Ms. Maria Lucia Uribe, Executive Director of Arigatou International Geneva, was invited by Mindful Educators  – Sri Lanka, to lead the third of a series of online learning sessions on Ethics, Values & Inclusivity in Education. The session was held on 18 February 2021 and aimed at guiding educators towards using mindfulness-based practices in the classroom.

“Globally we all know how much erosion is happening gradually in terms of value systems. (…) In Sri Lanka, we have seen continuously many instances where the erosion of value systems and increasing discriminatory practices happen inside schools and classrooms,” stressed Dr. Tara de Mel, Founder of Education Forum Sri Lanka, in her opening remarks.

Ms. Uribe talked about the issues faced by education today, and how we should think of education for the future: “Today education systems and programs need to be reimagined and reinvented to respond to the multiple ethical challenges of societies, but also to the globalized nature of our daily interactions and lives.”

She explained how the way parents, caregivers and educators nurture ethical values in children is critical for them, and the formation of their identity. Fostering ethical values like respect, empathy, responsibility, and compassion, can be done in both explicit and implicit ways. She also highlighted the importance of nurturing spirituality in children, emphasizing that children’s innate spirituality can only be nurtured in an environment free of violence and through non-violent practices.

Mindful Educators Host

Ms. Uribe talked about how education should help fostering interconnectedness, critical consciousness, and the freedom to choose, and gave some examples of how this type of education has been successfully implemented in different countries and contexts.

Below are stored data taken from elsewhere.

import Summits.HodgeConjecture.HodgeConjecture.Theses.TropicalWeilObstruction
import Summits.HodgeConjecture.HodgeConjecture.Theorems.TropicalWeilObstructionTropicalWeilVanishingClassPositivityTransport
import Summits.HodgeConjecture.HodgeConjecture.Theorems.TropicalWeilObstructionTropicalWeilVanishingFlatObstructionLinAlg
import HarnessLib

/-!
# Route `TropicalWeilObstruction` (Kontsevich's tropical test — NEGATION SINK, exploration, no summit claim):
# class positivity is exhausted by the calibration cone at every Weil period (IV) — phase rotations

Negation-sink bookkeeping of the cell `pub-hodge-tropical` (seat tropical-2 gen 5). Part IV (of V) of the all-periods transport of
tropical-1's κ = 8 certificate (p337681): the tools that turn the boundary RAY `8 θ₄(Q) + Re w(Q)` (Parts I–III:
`…ClassPositivity{Transport,AllPeriods,FrameDensity}`) into the whole boundary CIRCLE of the calibration cone.

* `M_mul` — `M_{hk} = M_h · M_k` for real `h`, `k` commuting with `J` (`hΩ = Ω M_h`, `PΩ = 2`), generalising Part I's `M_mul_M_eq`;
* `pushforward_thetaClass_one'` — the congruence by a general real `h` maps `θ₄(1)` to `θ₄(h hᵀ)` (Part I assumed `hᵀ = h`);
* the phase rotations `g = a·1 + b·J`: `rot_mul_weilJ` (commutes with `J`), `rot_mul_comm` (commutes with every `J`-commuting `Q`),
  `rot_mul_transpose` (`g gᵀ = 1` when `a² + b² = 1`), `weilJ_map_mul_omega` (`J Ω = i Ω`: `Ω` spans the `i`-eigenspace of `J`),
  `M_rot` (`M_g = (a + ib)·1`, so `det M_g = (a + ib)⁴`).

HONEST STATUS. Linear algebra; decides nothing about K1 (`TropicalWeilVanishing`, stmt-HodgeConjecture-18478) or about the Hodge
conjecture. No definition, no named fact, no sorry.
References: [Zharkov2020TropicalWeil] I. Zharkov, arXiv:2002.02347, §2 (pp. 2–4) (the Weil tori `Q = [[A,B],[-B,A]]`, `J`, `Ω`);
[MikhalkinZharkov2014Eigenwave] G. Mikhalkin, I. Zharkov, LN UMI 15 (2014), Prop. 4.3; Cauchy–Binet [folklore].
-/

set_option linter.dupNamespace false

noncomputable section

open scoped BigOperators
open Matrix
open Literature.AlgebraicGeometry.Tropical
open Summit.HodgeConjecture.HodgeConjecture.Theorems.TropicalHodgeBound

namespace Summit.HodgeConjecture.HodgeConjecture.Theorems.TropicalWeilVanishing.Kappa

/-! ## §0 Display-only notation (verbatim bodies of Parts I–III; nothing is defined) -/

/-- `P = [1 | i·1]`. -/
local notation3 (prettyPrint := false) "𝐏⟦" n "⟧" =>
  (Matrix.of fun (k : Fin n) (a : Fin (2 * n)) =>
    (if (a : ℕ) = (k : ℕ) then (1 : ℂ) else 0) + (if (a : ℕ) = (k : ℕ) + n then Complex.I else 0))

/-- The skeleton's `thetaClass n Q`. -/
local notation3 (prettyPrint := false) "θ⟦" n "⟧" Q:max =>
  (fun S S' : Fin n → Fin (2 * n) => Matrix.det (Matrix.submatrix Q S S'))

/-- The skeleton's `omegaFrame n` (`Ω = Pᴴ`). -/
local notation3 (prettyPrint := false) "Ω⟦" n "⟧" =>
  (Matrix.of fun (a : Fin (2 * n)) (b : Fin n) =>
    (if (a : ℕ) = (b : ℕ) then (1 : ℂ) else 0) - (if (a : ℕ) = (b : ℕ) + n then Complex.I else 0))

/-- `M_Q := ½ · P Q Pᴴ`. -/
local notation3 (prettyPrint := false) "𝐌⟦" n "⟧" Q:max =>
  ((2 : ℂ)⁻¹ • (𝐏⟦n⟧ * Matrix.map Q ((↑) : ℝ → ℂ) * (𝐏⟦n⟧)ᴴ))

/-! ## §1 Two generalisations of Part I (non-symmetric `h`) -/

/-- **`M_{hk} = M_h · M_k`** for `h`, `k` commuting with `J`. [cite: Zharkov2020TropicalWeil, §2] -/
theorem M_mul (h k : Matrix (Fin (2 * 4)) (Fin (2 * 4)) ℝ) (hJ : h * weilJ 4 = weilJ 4 * h)
    (kJ : k * weilJ 4 = weilJ 4 * k) : 𝐌⟦4⟧ (h * k) = 𝐌⟦4⟧ h * 𝐌⟦4⟧ k := by
  have hkJ : (h * k) * weilJ 4 = weilJ 4 * (h * k) := by
    rw [Matrix.mul_assoc, kJ, ← Matrix.mul_assoc, hJ, Matrix.mul_assoc]
  have hmap : (h * k).map ((↑) : ℝ → ℂ) = h.map ((↑) : ℝ → ℂ) * k.map ((↑) : ℝ → ℂ) :=
    Matrix.map_mul (f := Complex.ofRealHom)
  have hPΩ : 𝐏⟦4⟧ * Ω⟦4⟧ = (2 : ℂ) • (1 : Matrix (Fin 4) (Fin 4) ℂ) := by
    rw [← frame_conjTranspose_eq]; exact frame_mul_frame_conjTranspose
  have hΩ : Ω⟦4⟧ * 𝐌⟦4⟧ (h * k) = Ω⟦4⟧ * (𝐌⟦4⟧ h * 𝐌⟦4⟧ k) := by
    calc Ω⟦4⟧ * 𝐌⟦4⟧ (h * k) = (h * k).map ((↑) : ℝ → ℂ) * Ω⟦4⟧ := (map_mul_omega_eq_omega_mul (h * k) hkJ).symm
      _ = h.map ((↑) : ℝ → ℂ) * (k.map ((↑) : ℝ → ℂ) * Ω⟦4⟧) := by rw [hmap, Matrix.mul_assoc]
      _ = h.map ((↑) : ℝ → ℂ) * (Ω⟦4⟧ * 𝐌⟦4⟧ k) := by rw [map_mul_omega_eq_omega_mul k kJ]
      _ = (h.map ((↑) : ℝ → ℂ) * Ω⟦4⟧) * 𝐌⟦4⟧ k := (Matrix.mul_assoc _ _ _).symm
      _ = (Ω⟦4⟧ * 𝐌⟦4⟧ h) * 𝐌⟦4⟧ k := by rw [map_mul_omega_eq_omega_mul h hJ]
      _ = Ω⟦4⟧ * (𝐌⟦4⟧ h * 𝐌⟦4⟧ k) := Matrix.mul_assoc _ _ _
  have hP : (2 : ℂ) • 𝐌⟦4⟧ (h * k) = (2 : ℂ) • (𝐌⟦4⟧ h * 𝐌⟦4⟧ k) := by
    calc (2 : ℂ) • 𝐌⟦4⟧ (h * k) = ((2 : ℂ) • (1 : Matrix (Fin 4) (Fin 4) ℂ)) * 𝐌⟦4⟧ (h * k) := by
          rw [Matrix.smul_mul, Matrix.one_mul]
      _ = 𝐏⟦4⟧ * (Ω⟦4⟧ * 𝐌⟦4⟧ (h * k)) := by rw [← hPΩ, Matrix.mul_assoc]
      _ = 𝐏⟦4⟧ * (Ω⟦4⟧ * (𝐌⟦4⟧ h * 𝐌⟦4⟧ k)) := by rw [hΩ]
      _ = (2 : ℂ) • (𝐌⟦4⟧ h * 𝐌⟦4⟧ k) := by rw [← Matrix.mul_assoc, hPΩ, Matrix.smul_mul, Matrix.one_mul]
  exact smul_right_injective _ (two_ne_zero' ℂ) hP

/-- **Push-forward of `θ₄(1)` by a general `h` is `θ₄(h hᵀ)`:**
`Σ_{I,I'} det h[S,I] det h[S',I'] det 1[I,I'] = 576 · det (h hᵀ)[S,S']`. [folklore] -/
theorem pushforward_thetaClass_one' (h : Matrix (Fin (2 * 4)) (Fin (2 * 4)) ℝ) (S S' : Fin 4 → Fin (2 * 4)) :
    ∑ I : Fin 4 → Fin (2 * 4), ∑ I' : Fin 4 → Fin (2 * 4),
        (h.submatrix S I).det * (h.submatrix S' I').det *
          ((1 : Matrix (Fin (2 * 4)) (Fin (2 * 4)) ℝ).submatrix I I').det =
      (576 : ℝ) * ((h * hᵀ).submatrix S S').det := by
  have hinner : ∀ I : Fin 4 → Fin (2 * 4),
      ∑ I' : Fin 4 → Fin (2 * 4), (h.submatrix S' I').det *
          ((1 : Matrix (Fin (2 * 4)) (Fin (2 * 4)) ℝ).submatrix I I').det = 24 * (h.submatrix S' I).det := by
    intro I
    have hcb := det_submatrix_mul_eq_sum h ((1 : Matrix (Fin (2 * 4)) (Fin (2 * 4)) ℝ).submatrix id I) S'
    have hmul : h * ((1 : Matrix (Fin (2 * 4)) (Fin (2 * 4)) ℝ).submatrix id I) = h.submatrix id I := by
      ext a b
      simp [Matrix.mul_apply, Matrix.submatrix_apply, Matrix.one_apply]
    rw [hmul, show (h.submatrix id I).submatrix S' id = h.submatrix S' I from rfl] at hcb
    rw [hcb]
    refine Finset.sum_congr rfl fun I' _ => ?_
    congr 1
    rw [show ((1 : Matrix (Fin (2 * 4)) (Fin (2 * 4)) ℝ).submatrix id I).submatrix I' id =
        (((1 : Matrix (Fin (2 * 4)) (Fin (2 * 4)) ℝ).submatrix I I')ᵀ) from by
          ext a b; simp [Matrix.transpose_apply, Matrix.submatrix_apply, Matrix.one_apply, eq_comm],
      Matrix.det_transpose]
  calc ∑ I : Fin 4 → Fin (2 * 4), ∑ I' : Fin 4 → Fin (2 * 4),
        (h.submatrix S I).det * (h.submatrix S' I').det *
          ((1 : Matrix (Fin (2 * 4)) (Fin (2 * 4)) ℝ).submatrix I I').det
      = ∑ I : Fin 4 → Fin (2 * 4), (h.submatrix S I).det *
          ∑ I' : Fin 4 → Fin (2 * 4), (h.submatrix S' I').det *
            ((1 : Matrix (Fin (2 * 4)) (Fin (2 * 4)) ℝ).submatrix I I').det := by
        refine Finset.sum_congr rfl fun I _ => ?_
        rw [Finset.mul_sum]
        exact Finset.sum_congr rfl fun I' _ => by ring
    _ = 24 * ∑ I : Fin 4 → Fin (2 * 4), (hᵀ.submatrix I S).det * (hᵀ.submatrix I S').det := by
        rw [Finset.mul_sum]
        refine Finset.sum_congr rfl fun I _ => ?_
        rw [hinner I, ← Matrix.transpose_submatrix, Matrix.det_transpose, ← Matrix.transpose_submatrix,
          Matrix.det_transpose]
        ring
    _ = (576 : ℝ) * ((h * hᵀ).submatrix S S').det := by
        have h24 := det_submatrix_transpose_mul_self_eq_sum hᵀ S S'
        rw [Matrix.transpose_transpose] at h24
        rw [← h24]
        ring

/-! ## §2 Phase rotations `g = a·1 + b·J` -/

/-- The rotation `g = a·1 + b·J` commutes with `J`. [folklore] -/
theorem rot_mul_weilJ (a b : ℝ) :
    (a • (1 : Matrix (Fin (2 * 4)) (Fin (2 * 4)) ℝ) + b • weilJ 4) * weilJ 4 =
      weilJ 4 * (a • (1 : Matrix (Fin (2 * 4)) (Fin (2 * 4)) ℝ) + b • weilJ 4) := by
  rw [Matrix.add_mul, Matrix.mul_add, Matrix.smul_mul, Matrix.mul_smul, Matrix.smul_mul, Matrix.mul_smul,
    Matrix.one_mul, Matrix.mul_one]

/-- The rotation commutes with every `J`-commuting `Q`. [folklore] -/
theorem rot_mul_comm (a b : ℝ) (Q : Matrix (Fin (2 * 4)) (Fin (2 * 4)) ℝ) (hJ : Q * weilJ 4 = weilJ 4 * Q) :
    (a • (1 : Matrix (Fin (2 * 4)) (Fin (2 * 4)) ℝ) + b • weilJ 4) * Q =
      Q * (a • (1 : Matrix (Fin (2 * 4)) (Fin (2 * 4)) ℝ) + b • weilJ 4) := by
  rw [Matrix.add_mul, Matrix.mul_add, Matrix.smul_mul, Matrix.mul_smul, Matrix.smul_mul, Matrix.mul_smul,
    Matrix.one_mul, Matrix.mul_one, hJ]

/-- The rotation is orthogonal when `a² + b² = 1`: `g gᵀ = 1` (`Jᵀ = -J`, `J² = -1`). [folklore] -/
theorem rot_mul_transpose (a b : ℝ) (hab : a ^ 2 + b ^ 2 = 1) :
    (a • (1 : Matrix (Fin (2 * 4)) (Fin (2 * 4)) ℝ) + b • weilJ 4) *
        (a • (1 : Matrix (Fin (2 * 4)) (Fin (2 * 4)) ℝ) + b • weilJ 4)ᵀ = 1 := by
  have hT : (a • (1 : Matrix (Fin (2 * 4)) (Fin (2 * 4)) ℝ) + b • weilJ 4)ᵀ =
      a • (1 : Matrix (Fin (2 * 4)) (Fin (2 * 4)) ℝ) - b • weilJ 4 := by
    rw [Matrix.transpose_add, Matrix.transpose_smul, Matrix.transpose_smul, Matrix.transpose_one,
      TropicalWeilSupply.Negative.weilJ_transpose, smul_neg, sub_eq_add_neg]
  have hJJ : weilJ 4 * weilJ 4 = -(1 : Matrix (Fin (2 * 4)) (Fin (2 * 4)) ℝ) := weilJ_mul_weilJ 4
  have e1 : (a • (1 : Matrix (Fin (2 * 4)) (Fin (2 * 4)) ℝ) + b • weilJ 4) *
      (a • (1 : Matrix (Fin (2 * 4)) (Fin (2 * 4)) ℝ) - b • weilJ 4) =
      (a * a) • (1 : Matrix (Fin (2 * 4)) (Fin (2 * 4)) ℝ) - (b * b) • (weilJ 4 * weilJ 4) := by
    simp only [Matrix.add_mul, Matrix.mul_sub, Matrix.smul_mul, Matrix.mul_smul, Matrix.one_mul, Matrix.mul_one]
    module
  rw [hT, e1, hJJ, smul_neg, sub_neg_eq_add, ← add_smul]
  have h1 : a * a + b * b = 1 := by nlinarith [hab]
  rw [h1, one_smul]

/-- **`J Ω = i Ω`:** the columns `ω_b = e_b - i e_{b+4}` of `Ω` span the `i`-eigenspace of `J`. [cite: Zharkov2020TropicalWeil, §2] -/
theorem weilJ_map_mul_omega : (weilJ 4).map ((↑) : ℝ → ℂ) * Ω⟦4⟧ = Complex.I • Ω⟦4⟧ := by
  ext a b
  simp only [Matrix.mul_apply, Matrix.map_apply, Matrix.of_apply, Matrix.smul_apply, smul_eq_mul, weilJ]
  rw [Fin.sum_univ_eight]
  fin_cases a <;> fin_cases b <;> norm_num

/-- **`M_g = (a + ib)·1`** for the rotation `g = a·1 + b·J` (so `det M_g = (a+ib)⁴`). [cite: Zharkov2020TropicalWeil, §2] -/
theorem M_rot (a b : ℝ) :
    𝐌⟦4⟧ (a • (1 : Matrix (Fin (2 * 4)) (Fin (2 * 4)) ℝ) + b • weilJ 4) =
      ((a : ℂ) + (b : ℂ) * Complex.I) • (1 : Matrix (Fin 4) (Fin 4) ℂ) := by
  have hPΩ : 𝐏⟦4⟧ * Ω⟦4⟧ = (2 : ℂ) • (1 : Matrix (Fin 4) (Fin 4) ℂ) := by
    rw [← frame_conjTranspose_eq]; exact frame_mul_frame_conjTranspose
  have hmap : (a • (1 : Matrix (Fin (2 * 4)) (Fin (2 * 4)) ℝ) + b • weilJ 4).map ((↑) : ℝ → ℂ) =
      (a : ℂ) • (1 : Matrix (Fin (2 * 4)) (Fin (2 * 4)) ℂ) + (b : ℂ) • (weilJ 4).map ((↑) : ℝ → ℂ) := by
    ext x y
    simp only [Matrix.map_apply, Matrix.add_apply, Matrix.smul_apply, smul_eq_mul, Matrix.one_apply,
      Complex.ofReal_add, Complex.ofReal_mul]
    split_ifs <;> simp
  rw [hmap, frame_conjTranspose_eq, Matrix.mul_assoc, Matrix.add_mul, Matrix.smul_mul, Matrix.smul_mul,
    Matrix.one_mul, weilJ_map_mul_omega, Matrix.mul_add, Matrix.mul_smul, Matrix.mul_smul, Matrix.mul_smul, hPΩ,
    smul_smul, smul_smul, smul_smul, ← add_smul, smul_smul, ← Complex.ofReal_ofNat]
  congr 1
  push_cast
  ring

end Summit.HodgeConjecture.HodgeConjecture.Theorems.TropicalWeilVanishing.Kappa

end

She finished her intervention by stressing the idea of our interconnectedness, and how our actions have an impact beyond ourselves. She elaborated on the concept of “ethical demand,” explaining that we are demanded to respond to others and to situations that affect others, not because of sympathy but because of the simple fact that our lives depend on each other and we are interconnected.

“Education today needs to be conceived as an ethical demand and foster in children and youth the awareness of the ethical dimension of our interactions and relations with others,” she concluded.Mindful Educators ML

Mindful Educators aims to encourage and support educators to introduce the practice of mindfulness, and to share mindfulness-based-initiatives for promoting values, ethics and respectful behavior inside classrooms, schools and universities.

We humbly thank Mindful Educators for inviting us to share our knowledge and experience, and the attendants for their interest and their thought-provoking questions and interventions.